§ Extracted entries:
import Literature.NumberTheory.Weil1964.ArchFollandDualPairPlaceSection
import Literature.RepresentationTheory.KonnoKonno2007.RealUnitaryDualPairBallFrame
import HarnessLib

/-!
# The pair section at one real place in the sign frames: `U(P_v,Q_v) × U(R_v,S_v) →* U(J_V)(E ⊗ ℝ) × U(J_W)(E ⊗ ℝ)`

Topic `NumberTheory/Weil1964`; namespace `Literature.NumberTheory.Weil1964`.  KERNEL MATHEMATICS ONLY: two explicit definitions
(a topological group isomorphism and a group homomorphism) and proved theorems; no `def … : Prop` record, no axiom, no proof hole.

`ArchFollandDualPairPlaceSection` (part A) gives the pair section `archPairSingle (wOf v₁)` in local-group currency and the pair
frame `archPairFrame v₁ : U(σ_{w(v₁)} J_V)(ℂ) × U(σ_{w(v₁)} J_W)(ℂ) →* U(P_{v₁},Q_{v₁}) × U(R_{v₁},S_{v₁})` (continuous, bijective, the two
Sylvester frames `toUForm`).  Here the frame is upgraded to a TOPOLOGICAL GROUP ISOMORPHISM and inverted:

* §1 **`archPairFrameEquiv v₁ : U(σ_{w(v₁)} J_V)(ℂ) × U(σ_{w(v₁)} J_W)(ℂ) ≃ₜ* U(P_{v₁},Q_{v₁}) × U(R_{v₁},S_{v₁})`** — factor by
  factor the chain `unitaryGroupOfFormCongrOfEq ≫ unitaryGroupOfFormReindex ≫ subgroupCongrT` of which `toUForm` is the underlying
  homomorphism (`ArchFollandDualPair` §4), at the arch-local Sylvester datum; `coe_archPairFrameEquiv : ⇑ = archPairFrame v₁`;
* §2 **`archPairSection v₁ : U(P_{v₁},Q_{v₁}) × U(R_{v₁},S_{v₁}) →* U(J_V)(E ⊗ ℝ) × U(J_W)(E ⊗ ℝ)`** := `archPairSingle (wOf v₁) ∘
  (archPairFrameEquiv v₁)⁻¹` — continuous, injective — with the SECTION PROPERTY **`archPairPlace_archPairSection :
  (v ↦ archPairPlace v (archToAdelic (archPairSection v₁ g).1, archToAdelic (archPairSection v₁ g).2)) = Pi.mulSingle v₁ g`**, i.e. the
  hypothesis `hsec` of `ArchPlacePhaseHomBlock.coe_reindexSp_piPhaseHom_comp_section` for the (J-arch) phase homomorphism, and
  `hs_cont` of the block pair of `Model/ArchKTypeJunction` § 2.

Everything is PROVED; nothing cited is a hypothesis.

## References

* [BorelJacquet1979] A. Borel, H. Jacquet, Proc. Symp. Pure Math. 33.1 (1979), §4.1 (factor inclusions `G(F_v) ↪ G_∞`).
* [PlatonovRapinchuk1994] V. Platonov, A. Rapinchuk, *Algebraic Groups and Number Theory* (1994), §2.3 (Sylvester frames of hermitian forms).
* [KonnoKonno2007] K. Konno, T. Konno, Kyushu J. Math. 61 (2007), §3.1 (3.1) (sign frames of `U(p,q) × U(r,s)`).

## Provenance

LEAN-IN-TREE rule (2026-08-18), pub-hodgecm model-construction sub-cell, discharge seat mc-discharge-3 (ticket D-3 row (T4) part B, desk
(XXXXX′)(2)).  Nothing here is a claim of the manuscripts adjudicated by that cell.
-/

set_option autoImplicit false

noncomputable section

open NumberField NumberField.InfinitePlace

namespace Literature.NumberTheory.Weil1964

open Literature.NumberTheory.Automorphic Literature.NumberTheory.Automorphic.UnitaryGroup
open Literature.RepresentationTheory.KonnoKonno2007 Literature.RepresentationTheory.KonnoKonno2007.RealDualPair

section PlaceSectionFrame

variable {F : Type} [Field F] [NumberField F] (E : Type) [Field E] [NumberField E] [Algebra F E] (c : E ≃ₐ[F] E)
  (N M : ℕ) (hc : c ≠ 1)
  (wOf : {v : InfinitePlace F // v.IsReal} → {w : InfinitePlace E // w.IsComplex})
  (hw : ∀ v, c • (wOf v).1 = (wOf v).1) (hover : ∀ v, (wOf v).1.comap (algebraMap F E) = v.1)
  (tV : Fin N → F) (tW : Fin M → F) {JV : Matrix (Fin N) (Fin N) E} {JW : Matrix (Fin M) (Fin M) E}
  (hJV : JV = (Matrix.diagonal tV).map (algebraMap F E)) (hJW : JW = (Matrix.diagonal tW).map (algebraMap F E))
  {P Q R S : {v : InfinitePlace F // v.IsReal} → Type*} [∀ v, Fintype (P v)] [∀ v, DecidableEq (P v)]
  [∀ v, Fintype (Q v)] [∀ v, DecidableEq (Q v)] [∀ v, Fintype (R v)] [∀ v, DecidableEq (R v)]
  [∀ v, Fintype (S v)] [∀ v, DecidableEq (S v)]
  (εV : ∀ v, Fin N ≃ P v ⊕ Q v) (εW : ∀ v, Fin M ≃ R v ⊕ S v)
  {DV : {v : InfinitePlace F // v.IsReal} → Fin N → ℝ} {DW : {v : InfinitePlace F // v.IsReal} → Fin M → ℝ}
  (hDV0 : ∀ v i, DV v i ≠ 0) (hDW0 : ∀ v j, DW v j ≠ 0) {cV cW : {v : InfinitePlace F // v.IsReal} → ℝ}
  (hcV : ∀ v, cV v ≠ 0) (hcW : ∀ v, cW v ≠ 0)
  (htV : ∀ v i, embedding_of_isReal v.2 (tV i) = cV v * signOf (εV v i) * DV v i ^ 2)
  (htW : ∀ v j, embedding_of_isReal v.2 (tW j) = cW v * signOf (εW v j) * DW v j ^ 2)
  (hfix : ∀ w : InfinitePlace E, c • w = w) (v₁ : {v : InfinitePlace F // v.IsReal})

/-! ## §1 The pair frame as a topological group isomorphism -/

/-- **The pair frame at `v₁` as a topological group isomorphism**: on each factor the chain
`U(σ_{w(v₁)} J)(ℂ) ≃ₜ* U((c′ • diag(1_P, −1_Q))^ε)(ℂ) ≃ₜ* U(c′ • diag(1_P, −1_Q))(ℂ) ≃ₜ* U(P,Q)` (conjugation by the adapted scaling
`diag(D)`, reindexing by the sign frame `ε`, `U(c′ H) = U(H)`), whose underlying homomorphism is weil-2's `toUForm`.
[cite: PlatonovRapinchuk1994, §2.3; KonnoKonno2007, §3.1 (3.1)] -/
def archPairFrameEquiv :
    (archLocal E N JV (wOf v₁) × archLocal E M JW (wOf v₁)) ≃ₜ* Ginf (P v₁) (Q v₁) (R v₁) (S v₁) :=
  let eV : archLocal E N JV (wOf v₁) ≃ₜ* UForm (P v₁) (Q v₁) :=
    (unitaryGroupOfFormCongrOfEq (starRingEnd ℂ) (scaleGL (DV v₁) (hDV0 v₁))
        ((((cV v₁ : ℝ) : ℂ) • signForm (P v₁) (Q v₁)).submatrix (εV v₁) (εV v₁)) (JV.map (wOf v₁).1.embedding)
        ((formCongr_scaleGL_smul_signForm (εV v₁) (hDV0 v₁) (cV v₁) (htV v₁)).trans
          (archLocalForm_diagonal E c N hc wOf hw hover tV hJV v₁).symm)).trans
      ((unitaryGroupOfFormReindex (starRingEnd ℂ) (εV v₁) (((cV v₁ : ℝ) : ℂ) • signForm (P v₁) (Q v₁))).trans
        (subgroupCongrT (unitaryGroupOfForm_smul_eq (signForm (P v₁) (Q v₁)) (hcV v₁))))
  let eW : archLocal E M JW (wOf v₁) ≃ₜ* UForm (R v₁) (S v₁) :=
    (unitaryGroupOfFormCongrOfEq (starRingEnd ℂ) (scaleGL (DW v₁) (hDW0 v₁))
        ((((cW v₁ : ℝ) : ℂ) • signForm (R v₁) (S v₁)).submatrix (εW v₁) (εW v₁)) (JW.map (wOf v₁).1.embedding)
        ((formCongr_scaleGL_smul_signForm (εW v₁) (hDW0 v₁) (cW v₁) (htW v₁)).trans
          (archLocalForm_diagonal E c M hc wOf hw hover tW hJW v₁).symm)).trans
      ((unitaryGroupOfFormReindex (starRingEnd ℂ) (εW v₁) (((cW v₁ : ℝ) : ℂ) • signForm (R v₁) (S v₁))).trans
        (subgroupCongrT (unitaryGroupOfForm_smul_eq (signForm (R v₁) (S v₁)) (hcW v₁))))
  { eV.toMulEquiv.prodCongr eW.toMulEquiv with
    continuous_toFun := eV.continuous.prodMap eW.continuous
    continuous_invFun := eV.symm.continuous.prodMap eW.symm.continuous }

/-- **the isomorphism IS the pair frame of part A**: `⇑(archPairFrameEquiv v₁) = archPairFrame v₁` (both are `(toUForm, toUForm)`).
[folklore] -/
theorem coe_archPairFrameEquiv :
    (⇑(archPairFrameEquiv E c N M hc wOf hw hover tV tW hJV hJW εV εW hDV0 hDW0 hcV hcW htV htW v₁) :
        archLocal E N JV (wOf v₁) × archLocal E M JW (wOf v₁) → Ginf (P v₁) (Q v₁) (R v₁) (S v₁)) =
      archPairFrame E c N M hc wOf hw hover tV tW hJV hJW εV εW hDV0 hDW0 hcV hcW htV htW hfix v₁ := by
  funext u
  rw [archPairFrame_apply_eq_toUForm]
  rfl

/-- pointwise form. [folklore] -/
theorem archPairFrameEquiv_apply (u : archLocal E N JV (wOf v₁) × archLocal E M JW (wOf v₁)) :
    archPairFrameEquiv E c N M hc wOf hw hover tV tW hJV hJW εV εW hDV0 hDW0 hcV hcW htV htW v₁ u =
      archPairFrame E c N M hc wOf hw hover tV tW hJV hJW εV εW hDV0 hDW0 hcV hcW htV htW hfix v₁ u :=
  congrFun (coe_archPairFrameEquiv E c N M hc wOf hw hover tV tW hJV hJW εV εW hDV0 hDW0 hcV hcW htV htW hfix v₁) u

/-- the frame of the inverse-framed element is the element. [folklore] -/
theorem archPairFrame_archPairFrameEquiv_symm (g : Ginf (P v₁) (Q v₁) (R v₁) (S v₁)) :
    archPairFrame E c N M hc wOf hw hover tV tW hJV hJW εV εW hDV0 hDW0 hcV hcW htV htW hfix v₁
        ((archPairFrameEquiv E c N M hc wOf hw hover tV tW hJV hJW εV εW hDV0 hDW0 hcV hcW htV htW v₁).symm g) = g := by
  rw [← archPairFrameEquiv_apply E c N M hc wOf hw hover tV tW hJV hJW εV εW hDV0 hDW0 hcV hcW htV htW hfix v₁,
    ContinuousMulEquiv.apply_symm_apply]

/-! ## §2 The pair section in the sign frames -/

/-- **The pair section at the real place `v₁` in the sign frames**: `g ↦ archPairSingle (wOf v₁) ((archPairFrameEquiv v₁)⁻¹ g)` —
the element of `U(J_V)(E ⊗ ℝ) × U(J_W)(E ⊗ ℝ)` whose `wOf v₁`-components, read in the sign frames, are `g` and whose other components
are `1`. [cite: BorelJacquet1979, §4.1; KonnoKonno2007, §3.1 (3.1)] -/
def archPairSection : Ginf (P v₁) (Q v₁) (R v₁) (S v₁) →* UnitaryGroup.arch F E c N JV × UnitaryGroup.arch F E c M JW :=
  (archPairSingle F E c N M JV JW hc hfix (wOf v₁)).comp
    (archPairFrameEquiv E c N M hc wOf hw hover tV tW hJV hJW εV εW hDV0 hDW0 hcV hcW htV htW v₁).symm.toMulEquiv.toMonoidHom

/-- unfolding. [folklore] -/
theorem archPairSection_apply (g : Ginf (P v₁) (Q v₁) (R v₁) (S v₁)) :
    archPairSection E c N M hc wOf hw hover tV tW hJV hJW εV εW hDV0 hDW0 hcV hcW htV htW hfix v₁ g =
      archPairSingle F E c N M JV JW hc hfix (wOf v₁)
        ((archPairFrameEquiv E c N M hc wOf hw hover tV tW hJV hJW εV εW hDV0 hDW0 hcV hcW htV htW v₁).symm g) := rfl

/-- `archPairSection v₁` is continuous (`hs_cont`). [folklore] -/
theorem continuous_archPairSection :
    Continuous (archPairSection E c N M hc wOf hw hover tV tW hJV hJW εV εW hDV0 hDW0 hcV hcW htV htW hfix v₁) :=
  (continuous_archPairSingle F E c N M JV JW hc hfix (wOf v₁)).comp
    (archPairFrameEquiv E c N M hc wOf hw hover tV tW hJV hJW εV εW hDV0 hDW0 hcV hcW htV htW v₁).symm.continuous

/-- `archPairSection v₁` is injective. [folklore] -/
theorem archPairSection_injective :
    Function.Injective (archPairSection E c N M hc wOf hw hover tV tW hJV hJW εV εW hDV0 hDW0 hcV hcW htV htW hfix v₁) :=
  (archPairSingle_injective F E c N M JV JW hc hfix (wOf v₁)).comp
    (archPairFrameEquiv E c N M hc wOf hw hover tV tW hJV hJW εV εW hDV0 hDW0 hcV hcW htV htW v₁).symm.injective

/-- **The section property**: the place components of `archPairSection v₁ g` are `g` at `v₁` and `1` elsewhere — the hypothesis `hsec`
of `ArchPlacePhaseHomBlock.coe_reindexSp_piPhaseHom_comp_section` for `ϖ := (v ↦ archPairPlace v (archToAdelic ·, archToAdelic ·))`.
[cite: BorelJacquet1979, §4.1; KonnoKonno2007, §3.1 (3.1)] -/
theorem archPairPlace_archPairSection [DecidableEq {v : InfinitePlace F // v.IsReal}] (g : Ginf (P v₁) (Q v₁) (R v₁) (S v₁)) :
    (fun v => archPairPlace E c N M hc wOf hw hover tV tW hJV hJW εV εW hDV0 hDW0 hcV hcW htV htW v
        (UnitaryGroup.archToAdelic F E c N JV
            (archPairSection E c N M hc wOf hw hover tV tW hJV hJW εV εW hDV0 hDW0 hcV hcW htV htW hfix v₁ g).1,
          UnitaryGroup.archToAdelic F E c M JW
            (archPairSection E c N M hc wOf hw hover tV tW hJV hJW εV εW hDV0 hDW0 hcV hcW htV htW hfix v₁ g).2)) =
      Pi.mulSingle (M := fun v => Ginf (P v) (Q v) (R v) (S v)) v₁ g :=
  archPairPlace_archPairSingle_of_frame_eq E c N M hc wOf hw hover tV tW hJV hJW εV εW hDV0 hDW0 hcV hcW htV htW hfix v₁ _
    (archPairFrame_archPairFrameEquiv_symm E c N M hc wOf hw hover tV tW hJV hJW εV εW hDV0 hDW0 hcV hcW htV htW hfix v₁ g)

/-- pointwise: at the place itself. [folklore] -/
theorem archPairPlace_archPairSection_self (g : Ginf (P v₁) (Q v₁) (R v₁) (S v₁)) :
    archPairPlace E c N M hc wOf hw hover tV tW hJV hJW εV εW hDV0 hDW0 hcV hcW htV htW v₁
        (UnitaryGroup.archToAdelic F E c N JV
            (archPairSection E c N M hc wOf hw hover tV tW hJV hJW εV εW hDV0 hDW0 hcV hcW htV htW hfix v₁ g).1,
          UnitaryGroup.archToAdelic F E c M JW
            (archPairSection E c N M hc wOf hw hover tV tW hJV hJW εV εW hDV0 hDW0 hcV hcW htV htW hfix v₁ g).2) = g :=
  archPairFrame_archPairFrameEquiv_symm E c N M hc wOf hw hover tV tW hJV hJW εV εW hDV0 hDW0 hcV hcW htV htW hfix v₁ g

/-- pointwise: away from the place. [folklore] -/
theorem archPairPlace_archPairSection_of_ne {v : {v : InfinitePlace F // v.IsReal}} (hv : v ≠ v₁)
    (g : Ginf (P v₁) (Q v₁) (R v₁) (S v₁)) :
    archPairPlace E c N M hc wOf hw hover tV tW hJV hJW εV εW hDV0 hDW0 hcV hcW htV htW v
        (UnitaryGroup.archToAdelic F E c N JV
            (archPairSection E c N M hc wOf hw hover tV tW hJV hJW εV εW hDV0 hDW0 hcV hcW htV htW hfix v₁ g).1,
          UnitaryGroup.archToAdelic F E c M JW
            (archPairSection E c N M hc wOf hw hover tV tW hJV hJW εV εW hDV0 hDW0 hcV hcW htV htW hfix v₁ g).2) = 1 :=
  archPairPlace_archPairSingle_of_ne E c N M hc wOf hw hover tV tW hJV hJW εV εW hDV0 hDW0 hcV hcW htV htW hfix v₁ hv _

end PlaceSectionFrame

end Literature.NumberTheory.Weil1964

§ Instructions to follow:
Using the entries above, give back exactly the line containing "htV htW v₁).symm.injective", the line containing "section property**: the", and every line between them, and nothing else.

§ Task response:
    (archPairFrameEquiv E c N M hc wOf hw hover tV tW hJV hJW εV εW hDV0 hDW0 hcV hcW htV htW v₁).symm.injective

/-- **The section property**: the place components of `archPairSection v₁ g` are `g` at `v₁` and `1` elsewhere — the hypothesis `hsec`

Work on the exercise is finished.